半途中,陆续看见几拨陆氏兵马朝着观潮山开进,有并州、豫州、司州三路,显然已成了包围之势。
青墨想赶回去帮忙。
毕竟观潮山有难,就是宋夫人有难。
但又心里惦记着陆九渊的生死安危。
主人,一定还在眼巴巴地等他带宋夫人的消息回去。
青墨也知,观潮山高手如云,多他一个不多,少他一个不少。
唯一担心的就是,裴宴辰到底知不知道自己被包围了,有没有准备。
于是,他趁着黑夜,寻了个没人的地方,朝着几路大军聚拢的地方,连放三支信号箭。
无论颜色还是声音,都是陆氏军队中常用的款式。
三声响,火光冲天而起,远在十里之外就能看到。
响声,惊动了所有陆氏兵马,一阵不小的骚动,三路人马连夜逐营盘查,要抓出到底是哪个内奸暴露了大军的行踪。
三路首领也聚在一起,商量了良久,谨慎起见,为防止落入观潮山的陷阱,决定改变了原来既定的行军路线,各自绕路行进。
于是,青墨无形之中,又给裴宴辰争取到了十余日的时间。
此后,他一路向北,昼夜不休,又行了两三日,才终于到了照见山。
可山底下,也已经被陆氏梁州和幽州的兵马围了个密不透风。
陆云开是发誓要将主人和宋夫人一并赶尽杀绝了!
此时,梁州统帅与幽州统帅并肩站在山脚下,打开笼子,放出一只鸽子。
那鸽子,刚飞入山脚树林中,便立刻如纸糊的一般,被一箭刺穿,掉了下去,之后,噗地,尸体被什么东西拖走了。
“是半点不留空儿啊。”
两个人叉着腰,叹气,望着既不高,也不大的照见山发愁。
这山,是陆九渊和裴宴辰的师父,已故大宗师温孤雪生前故居和死后陵寝所在。
山名取自《般若波罗蜜多心经》,寓意五蕴皆空,渡一切苦厄。
山中机关重重,森罗密布,如果没有主人允许,任何人都不得随便闯入。
两路大军赶来已经三天了,亏吃了不少,现在是一步也不敢往前走。
从前,温孤雪活着时,也许还能用家国大义跟他讲一讲道理,或者拿陆家这么多年给陆九渊花费的学资说说事儿。
可自从他死了,他媳妇杜小俏是个从来不讲道理的胖女人。
不但不讲道理,还特别精于用毒和机关。
她觉得,自己如此一个美丽又充满魅力的女人,正是风华正茂的年纪,守寡本就不容易,怎么可以胡乱让什么人都可以上山?
万一她控制不住自己,毁了名节,可怎么办?
于是,她这些年又不辞辛苦,把满山的机关加强,加强,再加强。
不但触之即死,还到处藏毒,简直到了连只苍蝇都飞不进去的地步。
青墨到了山脚下,被大军拦在外面。
他随便捉了个幽州倒馊水的兵,扒了衣服换上,之后熟练穿过山下密密麻麻的营帐。
迎面有人过来,用梁州口音与他问话,他就用半生不熟的幽州方言答对。
若是遇到有人盘问,一开口是幽州口音,他就学着梁州话与他们对陆氏军营惯用的切口。
人家问他:“为什么梁州的兵,穿幽州的服制?”
他道:“幽州的兵能吃能拉,俺刚被调过去,帮忙倒馊水。
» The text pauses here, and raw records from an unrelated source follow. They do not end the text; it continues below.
/-- **`BSD(E,3)` for `408090j1`** (cell `(408090j1, 3)`, class X11b, rank 1; JET grammar key `JETB:408090j1@3`, bucket B at `p = 3 ∥ N`, carrier `3`
(door `JET.bsdp_of_jetRowB3_tam_min`)); `N = 408090 = 2·3·5·61·223`, split `I12` at `3`, `r_an = 1`, `#E(ℚ)_tors = 1`, `∏c = 120`, `#Ш_an = 1`,
Cremona galrep: no code at this prime (`ρ̄_{E,3}` onto); `|Δ| = ∏` over `[(2, 7), (3, 12), (5, 1), (61, 5), (223, 2)]` (factored Kraus criterion,
every disjunct decided). The ONE carrier: carrier `q = 3` (split `I12`, `c_q = 12`, `w = ord_3 c_q = 1`; IN THE KERNEL by the `TamLocal` certificate
`⟨3, 1, 1, 0, 0, 0, 0, 12, 0, 0, 12⟩`); READING binder `hJ` = K3 `JetchevDivisibilityCarrierMult`; displayed index line `hv : ord_3 [E(K):ℤP] ≤ 1`.
Serre Prop-15 witnesses mod `3`: `(ℓ, #Ẽ(𝔽_ℓ))` = `(11, 14)` (`X² − aX + ℓ` root-free over `𝔽₃`), `(13, 15)` (`ℓ ≡ 1`, `a ≡ 2 (mod 3)`, `9 ∤ #Ẽ`).
Kurihara lane note of record: «multiplicative p, r=1, irr (Castella 2018 Thm A withdrawn for p||N)». State of record (referee A ROUND 983,
`scratchA_A_state_after_x4gh_add3_onA2R977_fold.pkl`): class `residue`, 1 open cell(s), register empty. Other engine-1 fields tried (`D`: `m`
(`ord_3 m`)): `-431`: `m = 720` (`ord = 2`); `-839`: `m = 720` (`ord = 2`); `-1079`: `m = 720` (`ord = 2`); `-1559`: `m = 480` (`ord = 1`); `-1631`:
`m = 240` (`ord = 1`); `-1871`: `m = 480` (`ord = 1`); `-1991`: `m = 720` (`ord = 2`); `-2639`: `m = 240` (`ord = 1`); `-2831`: `m = 240` (`ord =
1`); `-3551`: `m = 240` (`ord = 1`); `-3839`: `m = 240` (`ord = 1`); `-4151`: `m = 480` (`ord = 1`); `-4391`: `m = 960` (`ord = 1`); `-4511`: `m =
1920` (`ord = 1`). THIS UNIT'S DATUM (displayed, NOT re-computed here): DEEP FIELD `K = ℚ(√-1511)` (`1511` = prime): **`m = [E(K):ℤy_K] = 240`,
`ord_3 m = 1`** (`ρ = m²/4`, `L'(E,1) = 6.0645550111`, `L(E^D,1) = 0.2874866717`, `ĥ(P) = 0.4341614009`; Cremona's generator) — engine 1 j293234 =
engine 2 j294330: `m = 240` EQUAL (AGREE v_p(m)=1, dev ≤ 2.1e-13); twist `E^D` (j294332): `N = 931718848890`, `#tors·∏c·#Ш_an = 1·240·1`, `ord_3
#Ш_an(E^D) = 0`, `ord_3 ∏c(E^D) = 1` (BSD-consistent). CONDITIONAL on every binder; per cell; nothing booked by this file.
[cite: Jetchev2008, Thm. 1.4 and Cor. 1.5 (p. 812)] [cite: McCallumLMS1991, Cor. 5.6] [cite: Serre1972, §2.4 Prop. 15, §2.8 Prop. 19] [cite: Cremona2006, Table 1 (label 408090j1)] -/
theorem bsdpJD_408090j1_3
    (hJ : JetchevDivisibilityCarrierMult)
    (hMcU : McCallum1991_padicValNat_card_sha_primary_add_le_of_globalDivisibility)
    (hGZK : rank_eq_analyticRank_of_analyticRank_le_one)
    (hKo : ∀ (N : ℕ) [NeZero N] (W : WeierstrassCurve ℚ) (K : Type) [Field K] [NumberField K], kolyvagin N W K)
    (hrec : ∀ (N : ℕ) [NeZero N] (W : WeierstrassCurve ℚ) (K : Type) [Field K] [NumberField K],
      heegnerPointOfConductor_one_galoisConj N W K)
    (hD36 : ∀ (N : ℕ) [NeZero N] (W : WeierstrassCurve ℚ) (K : Type) [Field K] [NumberField K],
      phi_heegnerTau_mem_singularModuliField N W K)
    (hlev : ∀ {N : ℕ} [NeZero N], IsNewformOf.level_eq_conductorNorm (N := N))
    (W : WeierstrassCurve ℚ) (hW : W = ⟨1, 0, 1, -6266078, 8337163088⟩)
    {N : ℕ} [NeZero N] {K : Type} [Field K] [NumberField K] (hK : IsImaginaryQuadratic K)
    (hD3 : NumberField.discr K ≠ -3) (hD4 : NumberField.discr K ≠ -4)
    (hH : SatisfiesHeegnerHypothesis N K) {P : (W.baseChange K).toAffine.Point}
    (hP : IsHeegnerPoint N W K P) (hnt : ¬ IsOfFinAddOrder P)
    (hv : padicValNat 3 (AddSubgroup.zmultiples P).index ≤ 1)
    (hr : W.analyticRank ≤ 1) {s : ℚ} (hs : shaAn W = (s : ℂ)) (hvs : padicValRat 3 s = 0) : BSDp W 3 :=
  bsdp_of_jetRowB3_tam_min 1 0 1 (-6266078) 8337163088
    (Supersingular.isGloballyMinimal_of_krausCriterion₃_factored 1 0 1 (-6266078) 8337163088 [(2, 7), (3, 12), (5, 1), (61, 5), (223, 2)] (by decide +kernel)
      (by intro t ht; fin_cases ht <;> norm_num) (by decide +kernel))
    (by decide +kernel) (by decide +kernel)
    11 13 (by norm_num) (by norm_num) (by decide) (by decide) (by decide) (by decide) (by decide +kernel) (by decide +kernel)
    (n₁ := 14) (n₂ := 15) (by decide +kernel) (by decide +kernel) (by decide) (by decide) (by decide) (by decide)
    ⟨3, 1, 1, 0, 0, 0, 0, 12, 0, 0, 12⟩ rfl (by decide +kernel) (c := 12) (by decide +kernel) (w := 1) (by decide +kernel)
    hJ hMcU hGZK hKo hrec hD36 hlev W hW hK hD3 hD4 hH hP hnt hv hr hs hvs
”
于是人家嫌他臭,轰他赶紧走。
如此一来,没多久,就顺利穿过包围圈,进了山。
青墨从小陪着陆九渊学艺,伺候他饮食起居,已经进出过照见山无数次,应对里面的机关,如履平地。
此时,陆九渊被杜小俏安置在一只巨大的虿盆之中,赤着身子,身上爬满毒虫,任由啃咬肢体。
身边,被毒死的毒虫尸体已经堆叠起厚厚地好几层。
他听见青墨来了,睁开眼睛:
“回来了。”
青墨便跪下,将之前想好的说辞说了一遍。
“主人,属下见过宋姑娘了。她身子已经痊愈,气色红润。不但能说能笑,能跑能跳,还跟裴姑娘她们玩踢毽子。”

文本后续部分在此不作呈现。